> **Source data**:
------------------------------------------------

import Mathlib
import HarnessLib

/-!
# ζ(5) search — Families: rises, falls and crossings of a set of positions on the `n`-cycle

HONEST FRAMING: systematic search; no irrationality claim unless certified.

Cell `pub-zeta5`, seat P2.  Pure combinatorics on `ℤ/n = Fin (ℓ + 3)` (the vertex set of Brown's polygons
[Brown2016, §3.1]) used by `Families/BasicConvergenceGeneral.lean` to prove the combinatorial half of
[Brown2016, Lemma 3.6 / Lemma 3.8] for ALL `n`: for a set of positions `T ⊂ ℤ/n`,
* `rises T` / `falls T` / `bdry T` — positions `i` with `i ∉ T, i+1 ∈ T` / `i ∈ T, i+1 ∉ T` / exactly one of
  `i, i+1` in `T` ("the Hamiltonian cycle `i ↦ i+1` crosses the cut `T | Tᶜ` between `i` and `i+1`");
* `card_bdry_eq_two_mul` — the number of crossings is `2·#rises` (in particular EVEN);
* `arc s k = {s, s+1, …, s+k−1}` (the `v` with `(v − s) mod n < k`), `card_arc`;
* `rises_nonempty` — a non-empty proper `T` is entered at least once;
* `eq_arc_of_card_rises_le_one` — if `T` is entered at most once then `T` is the cyclic run `arc s #T`
  (this is the step "the sum attains `|S₁| − 1` iff the elements of `S₁` are consecutive" of
  [Brown2016, proof of Lemma 3.8], made quantitative);
* `four_le_card_bdry` — hence a non-empty proper `T` which is NOT a cyclic run is crossed at least four times;
* `card_bdry_arc` — a proper non-empty run is crossed exactly twice.
No statement about zeta values is made here.  (`Fin (ℓ+3)` carries Mathlib's global additive group
structure; the scoped `ℕ → Fin` cast and ring structure are opened inside proofs only.)
-/

namespace Summit.KontsevichZagierPeriods.Zeta5Search.Families.Cellular

open Finset

variable {ℓ : ℕ}

/-! ### Rises, falls, boundary -/

/-- Positions where the cycle `i ↦ i+1` ENTERS `T`: `i ∉ T`, `i + 1 ∈ T`. -/
def rises (T : Finset (Fin (ℓ + 3))) : Finset (Fin (ℓ + 3)) :=
  univ.filter fun i => i ∉ T ∧ i + 1 ∈ T

/-- Positions where the cycle `i ↦ i+1` LEAVES `T`: `i ∈ T`, `i + 1 ∉ T`. -/
def falls (T : Finset (Fin (ℓ + 3))) : Finset (Fin (ℓ + 3)) :=
  univ.filter fun i => i ∈ T ∧ i + 1 ∉ T

/-- Crossing positions of the cut `T | Tᶜ` by the cycle `i ↦ i+1`: exactly one of `i, i+1` lies in `T`. -/
def bdry (T : Finset (Fin (ℓ + 3))) : Finset (Fin (ℓ + 3)) :=
  univ.filter fun i => ¬ (i ∈ T ↔ i + 1 ∈ T)

/-- Membership in `rises`. -/
@[simp] theorem mem_rises {T : Finset (Fin (ℓ + 3))} {i : Fin (ℓ + 3)} :
    i ∈ rises T ↔ i ∉ T ∧ i + 1 ∈ T := by
  simp [rises]

/-- Membership in `falls`. -/
@[simp] theorem mem_falls {T : Finset (Fin (ℓ + 3))} {i : Fin (ℓ + 3)} :
    i ∈ falls T ↔ i ∈ T ∧ i + 1 ∉ T := by
  simp [falls]

/-- Membership in `bdry`. -/
@[simp] theorem mem_bdry {T : Finset (Fin (ℓ + 3))} {i : Fin (ℓ + 3)} :
    i ∈ bdry T ↔ ¬ (i ∈ T ↔ i + 1 ∈ T) := by
  simp [bdry]

/-- The crossings are the rises together with the falls. -/
theorem card_bdry (T : Finset (Fin (ℓ + 3))) : (bdry T).card = (falls T).card + (rises T).card := by
  simp only [bdry, falls, rises, Finset.card_filter]
  rw [← Finset.sum_add_distrib]
  refine Finset.sum_congr rfl fun i _ => ?_
  by_cases h1 : i ∈ T <;> by_cases h2 : i + 1 ∈ T <;> simp [h1, h2]

/-- As many rises as falls (the cycle enters `T` as often as it leaves it). -/
theorem card_falls_eq_card_rises (T : Finset (Fin (ℓ + 3))) : (falls T).card = (rises T).card := by
  -- `B` = positions whose successor lies in `T`; it has `#T` elements
  set B : Finset (Fin (ℓ + 3)) := univ.filter fun i => i + 1 ∈ T with hB_def
  have hB : B.card = T.card := by
    refine card_nbij' (fun i => i + 1) (fun v => v - 1) ?_ ?_ ?_ ?_
    · intro i hi
      simpa [hB_def] using hi
    · intro v hv
      have : v - 1 + 1 = v := sub_add_cancel v 1
      simpa [hB_def, this] using hv
    · intro i _
      simp
    · intro v _
      simp
  have h1 : (falls T).card + (T.filter fun i => i + 1 ∈ T).card = T.card := by
    rw [add_comm, ← card_filter_add_card_filter_not (s := T) (fun i => i + 1 ∈ T)]
    congr 1
    congr 1
    ext i
    simp [falls]
  have h2 : (rises T).card + (B.filter fun i => i ∈ T).card = B.card := by
    rw [add_comm, ← card_filter_add_card_filter_not (s := B) (fun i => i ∈ T)]
    congr 1
    congr 1
    ext i
    simp [rises, hB_def, and_comm]
  have h3 : (B.filter fun i => i ∈ T) = T.filter fun i => i + 1 ∈ T := by
    ext i
    simp [hB_def, and_comm]
  rw [h3] at h2
  omega

/-- The number of crossings is twice the number of rises; in particular it is even. -/
theorem card_bdry_eq_two_mul (T : Finset (Fin (ℓ + 3))) : (bdry T).card = 2 * (rises T).card := by
  rw [card_bdry, card_falls_eq_card_rises]
  ring

/-! ### Cyclic runs (arcs) -/

/-- The cyclic run (arc) `{s, s+1, …, s+k−1} ⊂ ℤ/n`, as the set of `v` with `(v − s) mod n < k`. -/
def arc (s : Fin (ℓ + 3)) (k : ℕ) : Finset (Fin (ℓ + 3)) :=
  univ.filter fun v => ((v - s : Fin (ℓ + 3)) : ℕ) < k

/-- Membership in an arc. -/
@[simp] theorem mem_arc {s : Fin (ℓ + 3)} {k : ℕ} {v : Fin (ℓ + 3)} :
    v ∈ arc s k ↔ ((v - s : Fin (ℓ + 3)) : ℕ) < k := by
  simp [arc]

open Fin.NatCast in
/-- `s + j ∈ arc s k` for `j < k ≤ n` (internal helper; uses the scoped cast `ℕ → Fin`). -/
theorem add_natCast_mem_arc {s : Fin (ℓ + 3)} {k j : ℕ} (hj : j < k) (hk : k ≤ ℓ + 3) :
    s + (j : Fin (ℓ + 3)) ∈ arc s k := by
  rw [mem_arc, add_sub_cancel_left, Fin.val_cast_of_lt (by omega)]
  exact hj

open Fin.NatCast in
/-- An arc of length `k ≤ n` has `k` elements. -/
theorem card_arc (s : Fin (ℓ + 3)) {k : ℕ} (hk : k ≤ ℓ + 3) : (arc s k).card = k := by
  have h : (arc s k).card = (range k).card := by
    refine card_nbij' (fun v => ((v - s : Fin (ℓ + 3)) : ℕ)) (fun m => s + (m : Fin (ℓ + 3))) ?_ ?_ ?_ ?_
    · intro v hv
      simpa using hv
    · intro m hm
      have hm' : m < k := by simpa using hm
      exact add_natCast_mem_arc hm' hk
    · intro v _
      simp
    · intro m hm
      have hm' : m < k := by simpa using hm
      simp [Fin.val_cast_of_lt (show m < ℓ + 3 by omega)]
  rwa [card_range] at h

/-! ### At least one rise; one rise forces a run -/

open Fin.NatCast in
/-- A non-empty proper set of positions is entered at least once. -/
theorem rises_nonempty {T : Finset (Fin (ℓ + 3))} (hT : T.Nonempty) (hT' : T ≠ univ) :
    (rises T).Nonempty := by
  by_contra h
  rw [Finset.not_nonempty_iff_eq_empty] at h
  have step : ∀ i, i ∉ T → i + 1 ∉ T := by
    intro i hi hi1
    have : i ∈ rises T := mem_rises.2 ⟨hi, hi1⟩
    rw [h] at this
    simp at this
  obtain ⟨u, hu⟩ : ∃ u, u ∉ T := by
    by_contra hall
    push Not at hall
    exact hT' (eq_univ_of_forall hall)
  have hall : ∀ j : ℕ, u + (j : Fin (ℓ + 3)) ∉ T := by
    intro j
    induction j with
    | zero => simpa using hu
    | succ j ih =>
      have := step _ ih
      simpa [Nat.cast_succ, add_assoc] using this
  obtain ⟨t, ht⟩ := hT
  have := hall ((t - u : Fin (ℓ + 3)) : ℕ)
  rw [Fin.cast_val_eq_self, add_sub_cancel] at this
  exact this ht

open Fin.NatCast Fin.CommRing in
/-- **Run lemma.** If a non-empty proper `T` is entered at most once, then `T` is the cyclic run
`arc s #T = {s, s+1, …, s + #T − 1}` for some `s`. [Brown2016, proof of Lemma 3.8] -/
theorem eq_arc_of_card_rises_le_one {T : Finset (Fin (ℓ + 3))} (h : (rises T).card ≤ 1)
    (hT : T.Nonempty) (hT' : T ≠ univ) : ∃ s : Fin (ℓ + 3), T = arc s T.card := by
  obtain ⟨r, hr⟩ := rises_nonempty hT hT'
  have hr' : ∀ i ∈ rises T, i = r := fun i hi => Finset.card_le_one.1 h i hi r hr
  rw [mem_rises] at hr
  refine ⟨r + 1, ?_⟩
  -- there is no second rise: once the walk from `r + 1` leaves `T` it stays outside until it wraps
  have step : ∀ j : ℕ, j + 1 < ℓ + 3 → r + 1 + (j : Fin (ℓ + 3)) ∉ T →
      r + 1 + ((j + 1 : ℕ) : Fin (ℓ + 3)) ∉ T := by
    intro j hj hout hin
    have hmem : r + 1 + (j : Fin (ℓ + 3)) ∈ rises T := by
      refine mem_rises.2 ⟨hout, ?_⟩
      simpa [Nat.cast_succ, add_assoc] using hin
    have heq := hr' _ hmem
    have h0 : ((j + 1 : ℕ) : Fin (ℓ + 3)) = 0 := by
      rw [Nat.cast_succ]
      linear_combination heq
    rw [Fin.natCast_eq_zero] at h0
    exact absurd (Nat.le_of_dvd (Nat.succ_pos _) h0) (by omega)
  have stay : ∀ j i : ℕ, r + 1 + (j : Fin (ℓ + 3)) ∉ T → j ≤ i → i < ℓ + 3 →
      r + 1 + (i : Fin (ℓ + 3)) ∉ T := by
    intro j i hj hji
    induction i, hji using Nat.le_induction with
    | base => exact fun _ => hj
    | succ i _ ih => exact fun hi => step i hi (ih (by omega))
  -- the run `r+1, …, r+#T` lies in `T`
  have hrun : ∀ j : ℕ, j < T.card → r + 1 + (j : Fin (ℓ + 3)) ∈ T := by
    intro j hj
    by_contra hout
    -- otherwise all of `T` lies in `{r+1, …, r+j}`
    have hsub : T ⊆ (Finset.range j).image fun i : ℕ => r + 1 + (i : Fin (ℓ + 3)) := by
      intro v hv
      rw [mem_image]
      refine ⟨((v - (r + 1) : Fin (ℓ + 3)) : ℕ), ?_, ?_⟩
      · rw [mem_range]
        by_contra hge
        push Not at hge
        refine stay j _ hout hge (Fin.isLt _) ?_
        rwa [Fin.cast_val_eq_self, add_sub_cancel]
      · rw [Fin.cast_val_eq_self, add_sub_cancel]
    have := (card_le_card hsub).trans card_image_le
    rw [card_range] at this
    omega
  -- a set containing a run of its own cardinality is that run
  symm
  apply eq_of_subset_of_card_le
  · intro v hv
    rw [mem_arc] at hv
    have := hrun _ hv
    rwa [Fin.cast_val_eq_self, add_sub_cancel] at this
  · rw [card_arc _ ((card_le_univ T).trans (by simp))]

/-- **Four crossings.** A non-empty proper set of positions which is not a cyclic run is crossed at
least four times by the cycle `i ↦ i + 1`. [Brown2016, proof of Lemma 3.8] -/
theorem four_le_card_bdry {T : Finset (Fin (ℓ + 3))} (hT : T.Nonempty) (hT' : T ≠ univ)
    (hrun : ¬ ∃ s : Fin (ℓ + 3), T = arc s T.card) : 4 ≤ (bdry T).card := by
  rw [card_bdry_eq_two_mul]
  by_contra hlt
  exact hrun (eq_arc_of_card_rises_le_one (by omega) hT hT')

open Fin.NatCast in
/-- **Two crossings.** A non-empty proper arc `{s, …, s+k−1}` (`1 ≤ k ≤ n − 1`) is crossed exactly twice
(at `s − 1` and at `s + k − 1`). [Brown2016, Lemma 3.8 (case of equality)] -/
theorem card_bdry_arc (s : Fin (ℓ + 3)) {k : ℕ} (h1 : 1 ≤ k) (hk : k ≤ ℓ + 2) :
    (bdry (arc s k)).card = 2 := by
  have hpair : (({k - 1, ℓ + 2} : Finset ℕ)).card = 2 := card_pair_eq_two_iff.2 (by omega)
  rw [← hpair]
  have e1 : ∀ v : Fin (ℓ + 3),
      ((v + 1 - s : Fin (ℓ + 3)) : ℕ) = (((v - s : Fin (ℓ + 3)) : ℕ) + 1) % (ℓ + 3) := by
    intro v
    rw [add_sub_right_comm, Fin.val_add, Fin.val_one]
  refine card_nbij' (fun v => ((v - s : Fin (ℓ + 3)) : ℕ)) (fun m => s + (m : Fin (ℓ + 3))) ?_ ?_ ?_ ?_
  · intro v hv
    simp only [coe_filter, bdry, mem_arc, mem_univ, true_and, Set.mem_setOf_eq] at hv
    simp only [coe_insert, coe_singleton, Set.mem_insert_iff, Set.mem_singleton_iff]
    rw [e1] at hv
    have hlt : ((v - s : Fin (ℓ + 3)) : ℕ) < ℓ + 3 := Fin.isLt _
    rcases Nat.lt_or_ge (((v - s : Fin (ℓ + 3)) : ℕ) + 1) (ℓ + 3) with hc | hc
    · rw [Nat.mod_eq_of_lt hc] at hv
      omega
    · have : ((v - s : Fin (ℓ + 3)) : ℕ) + 1 = ℓ + 3 := by omega
      rw [this, Nat.mod_self] at hv
      omega
  · intro m hm
    simp only [coe_insert, coe_singleton, Set.mem_insert_iff, Set.mem_singleton_iff] at hm
    simp only [coe_filter, bdry, mem_arc, mem_univ, true_and, Set.mem_setOf_eq]
    rw [e1, add_sub_cancel_left, Fin.val_cast_of_lt (show m < ℓ + 3 by omega)]
    rcases hm with rfl | rfl
    · rw [Nat.mod_eq_of_lt (by omega)]
      omega
    · have : ℓ + 2 + 1 = ℓ + 3 := by omega
      rw [this, Nat.mod_self]
      omega
  · intro v _
    simp
  · intro m hm
    simp only [coe_insert, coe_singleton, Set.mem_insert_iff, Set.mem_singleton_iff] at hm
    simp [Fin.val_cast_of_lt (show m < ℓ + 3 by omega)]

end Summit.KontsevichZagierPeriods.Zeta5Search.Families.Cellular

------------------------------------------------

> **Exercise objective**: Keep only those lines of the records that hold "hrun", and return them.

> **Your response**:
  have hrun : ∀ j : ℕ, j < T.card → r + 1 + (j : Fin (ℓ + 3)) ∈ T := by
    have := hrun _ hv
    (hrun : ¬ ∃ s : Fin (ℓ + 3), T = arc s T.card) : 4 ≤ (bdry T).card := by
  exact hrun (eq_arc_of_card_rises_le_one (by omega) hT hT')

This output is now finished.